As I tried and eventually gave up on trying to keep work things ticking over until I can get my brain to function properly again and don’t go all wobbly every time I try and leave the sofa, I have too much time for my mind to wander. This is not a good thing. Sometimes, my mind left to its own devices, comes up with the most amazing creative thought and ideas. My best ideas about how to teach stuff or for research papers have come when I have let my mind wander off and paid no attention to it at all. However, as many of you know, over the last couple of years my mind has wandered off to darker places, places where it then gets stuck and won’t come out for days, weeks, moths at a time. Places where it hides like a scared little creature too terrified to come out into the light. Places that are guarded by an annoyingly bouncy and energetic little black Labrador puppy. Don’t let its cuteness fool you, it’s a right bitch (no pun intended – not really anyway). I don’t want my mind to go there. I am trying to drag it back out of the shadows and tell it that it’s all ok, that we’ll be fine, my mind and me, we’ll be fine.
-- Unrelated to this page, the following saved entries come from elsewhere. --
/-! ### Proved: the birth cut {A1, A2} is equivalent to the crux `UniformAnalyticExtension` -/

/-- A1 and A2 give the route crux `UniformAnalyticExtension` (stmt-CriticalPhenomena-6047):
take `ρ` and the extensions from A1, then `ρ' ≤ ρ` and `M` from A2 at that `ρ`, and restrict the
extensions to the `ρ'`-neighbourhood (`Metric.thickening_mono`). No `sorry` (birth, v1). -/
theorem uniformAnalyticExtension_of (h1 : ZeroFreeExtension) (h2 : UniformRatioBound) :
    UniformAnalyticExtension := by
  unfold UniformAnalyticExtension
  unfold ZeroFreeExtension at h1
  unfold UniformRatioBound at h2
  intro uJ R t₁ ht₁
  obtain ⟨ρ, hρ, hg⟩ := h1 R t₁ ht₁
  obtain ⟨ρ', hρ', M, hM⟩ := h2 R t₁ ht₁ ρ hρ
  refine ⟨ρ', hρ'.1, M, ?_⟩
  filter_upwards [hg, hM] with δ hgδ hMδ
  obtain ⟨g, hgd, hgt⟩ := hgδ
  exact ⟨g, hgd.mono (Metric.thickening_mono hρ'.2 _), fun z hz => hMδ g hgd hgt z hz, hgt⟩

/-- The crux `UniformAnalyticExtension` gives back A1 (drop the bound). No `sorry` (birth, v1). -/
theorem zeroFreeExtension_of (hA : UniformAnalyticExtension) : ZeroFreeExtension := by
  unfold UniformAnalyticExtension at hA
  unfold ZeroFreeExtension
  intro uJ R t₁ ht₁
  obtain ⟨ρ, hρ, M, hev⟩ := hA R t₁ ht₁
  refine ⟨ρ, hρ, ?_⟩
  filter_upwards [hev] with δ hδ
  obtain ⟨g, hgd, -, hgt⟩ := hδ
  exact ⟨g, hgd, hgt⟩

/-- The complex segment `[t₁, 1] ⊂ ℂ` (image of `Set.Icc t₁ 1` under `ℝ → ℂ`) is convex. -/
theorem convex_ofReal_image_Icc (t₁ : ℝ) : Convex ℝ (((↑) : ℝ → ℂ) '' Set.Icc t₁ 1) := by
  rintro _ ⟨a, ha, rfl⟩ _ ⟨b, hb, rfl⟩ u v hu hv huv
  refine ⟨u * a + v * b, ?_, by push_cast; simp⟩
  have h := (convex_Icc t₁ 1) ha hb hu hv huv
  simpa [smul_eq_mul] using h

/-- Identity theorem on a thickening of the complex segment `[t₁,1]` (`t₁ < 1`): two functions
complex-differentiable on the open convex set `Metric.thickening ρ [t₁,1]` that agree at the real
points of `[t₁, 1]` agree on the whole thickening. -/
theorem eqOn_thickening_of_eqOn_Icc {t₁ ρ : ℝ} (ht₁ : t₁ < 1) (hρ : 0 < ρ) {g g' : ℂ → ℂ}
    (hg : DifferentiableOn ℂ g (Metric.thickening ρ (((↑) : ℝ → ℂ) '' Set.Icc t₁ 1)))
    (hg' : DifferentiableOn ℂ g' (Metric.thickening ρ (((↑) : ℝ → ℂ) '' Set.Icc t₁ 1)))
    (h : ∀ t ∈ Set.Icc t₁ 1, g t = g' t) :
    EqOn g g' (Metric.thickening ρ (((↑) : ℝ → ℂ) '' Set.Icc t₁ 1)) := by
  set S : Set ℂ := ((↑) : ℝ → ℂ) '' Set.Icc t₁ 1 with hSdef
  set t₀ : ℝ := (t₁ + 1) / 2 with ht₀def
  have ht₀ : t₀ ∈ Set.Icc t₁ 1 := ⟨by rw [ht₀def]; linarith, by rw [ht₀def]; linarith⟩
  have ht₀S : (t₀ : ℂ) ∈ Metric.thickening ρ S := Metric.self_subset_thickening hρ S ⟨t₀, ht₀, rfl⟩
  have hA1 : AnalyticOnNhd ℂ g (Metric.thickening ρ S) := hg.analyticOnNhd Metric.isOpen_thickening
  have hA2 : AnalyticOnNhd ℂ g' (Metric.thickening ρ S) := hg'.analyticOnNhd Metric.isOpen_thickening
  have hfreq : ∃ᶠ z in 𝓝[≠] (t₀ : ℂ), g z = g' z := by
    have hT : Tendsto ((↑) : ℝ → ℂ) (𝓝[≠] t₀) (𝓝[≠] (t₀ : ℂ)) := by
      refine tendsto_nhdsWithin_iff.2 ⟨Complex.continuous_ofReal.continuousAt.tendsto.mono_left
        nhdsWithin_le_nhds, ?_⟩
      filter_upwards [self_mem_nhdsWithin] with t ht
      simpa using ht
    refine hT.frequently ?_
    have hIcc : ∀ᶠ t in 𝓝[≠] t₀, t ∈ Set.Icc t₁ 1 :=
      mem_nhdsWithin_of_mem_nhds (Icc_mem_nhds (by rw [ht₀def]; linarith)
        (by rw [ht₀def]; linarith))
    exact (hIcc.mono fun t ht => h t ht).frequently
  exact hA1.eqOn_of_preconnected_of_frequently_eq hA2
    ((convex_ofReal_image_Icc t₁).thickening ρ).isPreconnected ht₀S hfreq

/-- The crux `UniformAnalyticExtension` gives A2 (v2, lead c2): given `ρ`, take
`ρ' = min ρ ρ_A` with `ρ_A, M` from the crux; any analytic `g` on the `ρ`-thickening agreeing with
`u_R(·, δ)` on `[t₁, 1]` agrees there with the crux's extension `g_A`, hence (identity theorem on
the convex `ρ'`-thickening) `g = g_A` on it and `‖g‖ ≤ M` there. No `sorry`. -/
theorem uniformRatioBound_of (hA : UniformAnalyticExtension) : UniformRatioBound := by
  unfold UniformAnalyticExtension at hA
  unfold UniformRatioBound
  intro uJ R t₁ ht₁ ρ hρ
  obtain ⟨ρA, hρA, M, hev⟩ := hA R t₁ ht₁
  refine ⟨min ρ ρA, ⟨lt_min hρ hρA, min_le_left _ _⟩, M, ?_⟩
  filter_upwards [hev] with δ hδ
  obtain ⟨gA, hgAd, hgAM, hgAt⟩ := hδ
  intro g hgd hgt z hz
  have h1 : DifferentiableOn ℂ g (Metric.thickening (min ρ ρA) (((↑) : ℝ → ℂ) '' Set.Icc t₁ 1)) :=
    hgd.mono (Metric.thickening_mono (min_le_left _ _) _)
  have h2 : DifferentiableOn ℂ gA (Metric.thickening (min ρ ρA) (((↑) : ℝ → ℂ) '' Set.Icc t₁ 1)) :=
    hgAd.mono (Metric.thickening_mono (min_le_right _ _) _)
  have h3 : ∀ t ∈ Set.Icc t₁ 1, g t = gA t := fun t ht => (hgt t ht).trans (hgAt t ht).symm
  have hEq := eqOn_thickening_of_eqOn_Icc ht₁.2 (lt_min hρ hρA) h1 h2 h3
  rw [hEq hz]
  exact hgAM z (Metric.thickening_mono (min_le_right _ _) _ hz)

/-- **Normal form of the birth cut**: `UniformAnalyticExtension ↔ ZeroFreeExtension ∧ UniformRatioBound`
— the v1 stubs A1, A2 are jointly EQUIVALENT to the sibling crux stmt-CriticalPhenomena-6047, so
registering that crux by name (v2) loses nothing and duplicates no seat. No `sorry`. -/
theorem uniformAnalyticExtension_iff :
    UniformAnalyticExtension ↔ (ZeroFreeExtension ∧ UniformRatioBound) :=
  ⟨fun h => ⟨zeroFreeExtension_of h, uniformRatioBound_of h⟩,
    fun h => uniformAnalyticExtension_of h.1 h.2⟩

/-! ### Sorry-free (v4): the route closes from ONE window and ONE segment (planner-facing) -/

/-- **Window data suffice for the sub-problem.**  If for every conformal rectangle `R` there are
`0 < t₁ ≤ a < b ≤ 1`, δ-uniform bounded analytic extensions of `t ↦ u_R(t, δ)` near the ONE
segment `[t₁, 1]`, and crossing limits `u_R(t, ·) → U(t, ·)` on the ONE window `(a, b)`, then
`CardyFormulaZ2` holds — by the landed `hasCrossingLimit_cardy_of_window`, `bernoulliEndpoint_proof`
and `continuumFamily_proof`.  (`Target` asks for more: X_A near `[t₁, 1]` for EVERY `t₁ ∈ (0,1)`
and X_S on a window `(0, t₀)` at the tree point.)  The `let`s are characterised as in stub W. -/
theorem cardyFormulaZ2_of_windowData
    (h : ∀ (Z U : ℝ → ℝ → ℝ) (uJ : Literature.Probability.RandomPlanarGeometry.ConformalRectangle → ℝ → ℝ → ℝ), (∀ u x, Z u x = x ^ (u / 2) * (1 - x) ^ (1 - 3 * u / 2) * ₂F₁ u (1 - u) (2 * u) x) → (∀ t η, U t η = t * Z (Real.arccos (-(t / 2)) / Real.pi) η / (Z (Real.arccos (-(t / 2)) / Real.pi) (1 - η) + t * Z (Real.arccos (-(t / 2)) / Real.pi) η)) → (∀ (R : Literature.Probability.RandomPlanarGeometry.ConformalRectangle) (t δ : ℝ), uJ R t δ = if h : 0 < δ then (@Literature.Probability.LatticeModels.fkDomainMeasure R.carrier δ (t / (1 + t)) (t ^ 2) (R.arc 0 ∪ R.arc 2) (Literature.Probability.LatticeModels.meshDomain_finite R.isBounded h).fintype).real (Literature.Probability.Percolation.discreteCrossing R.carrier δ (R.arc 0) (R.arc 2)) else 0) →
      ∀ R : Literature.Probability.RandomPlanarGeometry.ConformalRectangle, ∃ t₁ a b : ℝ,
        0 < t₁ ∧ t₁ ≤ a ∧ a < b ∧ b ≤ 1 ∧
        (∃ ρ > (0:ℝ), ∃ M : ℝ, ∀ᶠ δ in 𝓝[>] (0:ℝ), ∃ g : ℂ → ℂ,
          DifferentiableOn ℂ g (Metric.thickening ρ (((↑) : ℝ → ℂ) '' Set.Icc t₁ 1)) ∧
          (∀ z ∈ Metric.thickening ρ (((↑) : ℝ → ℂ) '' Set.Icc t₁ 1), ‖g z‖ ≤ M) ∧
          ∀ t ∈ Set.Icc t₁ 1, g t = uJ R t δ) ∧
        ∀ t ∈ Set.Ioo a b, R.HasCrossingLimit (fun δ => uJ R t δ) (U t)) :
    _root_.CardyFormulaZ2 := by
  have hB := Summit.CriticalPhenomena.CardyFormulaZ2.Theorems.bernoulliEndpoint_proof
  have hC := Summit.CriticalPhenomena.CardyFormulaZ2.Theorems.continuumFamily_proof
  unfold BernoulliEndpoint at hB
  unfold ContinuumFamily at hC
  intro R
  obtain ⟨t₁, a, b, ht₁, ht₁a, hab, hb, hA₁, hW⟩ :=
    h _ _ _ (fun _ _ => rfl) (fun _ _ => rfl) (fun _ _ _ => rfl) R
  refine Summit.CriticalPhenomena.CardyFormulaZ2.Theorems.hasCrossingLimit_cardy_of_window _ _ R
    ht₁ ht₁a hab hb hA₁ hW ?_ hC.1 hC.2
  intro δ hδ
  simp only [dif_pos hδ]
  exact hB R δ hδ

/-- Conversely `Target` gives the window data (take `t₁ = a = t₀'/4`, `b = t₀'/2`, `t₀' := min t₀ 1`),
so `WindowData` sits between `Target` and `CardyFormulaZ2`. No `sorry`. -/
theorem windowData_of_target
    (hT : Summit.CriticalPhenomena.CardyFormulaZ2.Theses.CardyUSTContinuation.Target) :
    ∀ (Z U : ℝ → ℝ → ℝ) (uJ : Literature.Probability.RandomPlanarGeometry.ConformalRectangle → ℝ → ℝ → ℝ), (∀ u x, Z u x = x ^ (u / 2) * (1 - x) ^ (1 - 3 * u / 2) * ₂F₁ u (1 - u) (2 * u) x) → (∀ t η, U t η = t * Z (Real.arccos (-(t / 2)) / Real.pi) η / (Z (Real.arccos (-(t / 2)) / Real.pi) (1 - η) + t * Z (Real.arccos (-(t / 2)) / Real.pi) η)) → (∀ (R : Literature.Probability.RandomPlanarGeometry.ConformalRectangle) (t δ : ℝ), uJ R t δ = if h : 0 < δ then (@Literature.Probability.LatticeModels.fkDomainMeasure R.carrier δ (t / (1 + t)) (t ^ 2) (R.arc 0 ∪ R.arc 2) (Literature.Probability.LatticeModels.meshDomain_finite R.isBounded h).fintype).real (Literature.Probability.Percolation.discreteCrossing R.carrier δ (R.arc 0) (R.arc 2)) else 0) →
      ∀ R : Literature.Probability.RandomPlanarGeometry.ConformalRectangle, ∃ t₁ a b : ℝ,
        0 < t₁ ∧ t₁ ≤ a ∧ a < b ∧ b ≤ 1 ∧
        (∃ ρ > (0:ℝ), ∃ M : ℝ, ∀ᶠ δ in 𝓝[>] (0:ℝ), ∃ g : ℂ → ℂ,
          DifferentiableOn ℂ g (Metric.thickening ρ (((↑) : ℝ → ℂ) '' Set.Icc t₁ 1)) ∧
          (∀ z ∈ Metric.thickening ρ (((↑) : ℝ → ℂ) '' Set.Icc t₁ 1), ‖g z‖ ≤ M) ∧
          ∀ t ∈ Set.Icc t₁ 1, g t = uJ R t δ) ∧
        ∀ t ∈ Set.Ioo a b, R.HasCrossingLimit (fun δ => uJ R t δ) (U t) := by
  have hS : SmallFugacityLimit := hT.1
  have hA : UniformAnalyticExtension := hT.2
  unfold SmallFugacityLimit at hS
  unfold UniformAnalyticExtension at hA
  intro Z U uJ hZ hU huJ R
  obtain rfl : U = fun t η => t * Z (Real.arccos (-(t / 2)) / Real.pi) η /
      (Z (Real.arccos (-(t / 2)) / Real.pi) (1 - η) + t * Z (Real.arccos (-(t / 2)) / Real.pi) η) :=
    funext fun t => funext fun η => hU t η
  obtain rfl : Z = fun u x => x ^ (u / 2) * (1 - x) ^ (1 - 3 * u / 2) * ₂F₁ u (1 - u) (2 * u) x :=
    funext fun u => funext fun x => hZ u x
  obtain rfl : uJ = fun R t δ => if h : 0 < δ then
      (@Literature.Probability.LatticeModels.fkDomainMeasure R.carrier δ (t / (1 + t)) (t ^ 2)
        (R.arc 0 ∪ R.arc 2)
        (Literature.Probability.LatticeModels.meshDomain_finite R.isBounded h).fintype).real
        (Literature.Probability.Percolation.discreteCrossing R.carrier δ (R.arc 0) (R.arc 2)) else 0 :=
    funext fun R => funext fun t => funext fun δ => huJ R t δ
  obtain ⟨t₀, ht₀, hSR⟩ := hS R
  have hm : 0 < min t₀ 1 := lt_min ht₀ one_pos
  have hm1 : min t₀ 1 ≤ 1 := min_le_right t₀ 1
  have ht₁ : min t₀ 1 / 4 ∈ Set.Ioo (0:ℝ) 1 := ⟨by positivity, by linarith⟩
  obtain ⟨ρ, hρ, M, hAev⟩ := hA R (min t₀ 1 / 4) ht₁
  refine ⟨min t₀ 1 / 4, min t₀ 1 / 4, min t₀ 1 / 2, by positivity, le_rfl, by linarith, by linarith,
    ⟨ρ, hρ, M, hAev⟩, fun t ht => hSR t ⟨lt_trans (by positivity) ht.1, ?_⟩⟩
  linarith [ht.2, min_le_left t₀ 1]

/-! ### Sorry-free (v7): the moving-fugacity form M gives `SmallFugacityLimit` (constant schedules) -/

/-- `M → SmallFugacityLimit`: take `t₀ = 1` and the constant schedule `τ ≡ t` for `t ∈ (0, 1)`.
No `sorry`. -/
theorem smallFugacityLimit_of_movingFugacity (hM : Sig.movingFugacityLimit) : SmallFugacityLimit := by
  unfold Sig.movingFugacityLimit at hM
  unfold SmallFugacityLimit
  intro Z U uJ R
  refine ⟨1, one_pos, fun t ht => ?_⟩
  exact hM Z U uJ (fun _ _ => rfl) (fun _ _ => rfl) (fun _ _ _ => rfl) R t ⟨ht.1, ht.2.le⟩
    (fun _ => t) tendsto_const_nhds (Eventually.of_forall fun _ => ht.2.le)

/-- `W′ ⇐ M` directly as well (constant schedules accumulate everywhere): M sits between
`Target` and the registered stub W′. No `sorry`. -/
theorem accLimit_of_movingFugacity (hM : Sig.movingFugacityLimit) : Sig.stub_accLimit :=
  accLimit_of_smallFugacityLimit (smallFugacityLimit_of_movingFugacity hM)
But the lurgy isn’t the only thing I have been struggling to shift. There are also the rather ominous but familiar ‘I’m not good enough thoughts’. I haven’t run for nearly two weeks and before that it was sporadic at best. I am miles behind (too obvious a pun really) on the 1000 mile challenge, the 10k race is in 3 weeks and I haven’t run that far since the Dr Strange 10k in California in November… so I’m not a good enough runner. Kath has been getting out and running lots and her mileage total is steadily creeping up, her pace is pretty solid and certainly faster than I am – I’m not good enough to run with her….I have done naff all in the house, Kath has done it all – I’m totally rubbish… I have been unfocused at work and have had nearly a full week off meaning that some deadlines for potential projects have been missed – I’m not good enough at teaching, research, organising myself, writing, thinking, motivating others, getting the job done…. I’M NOT GOOD ENOUGH.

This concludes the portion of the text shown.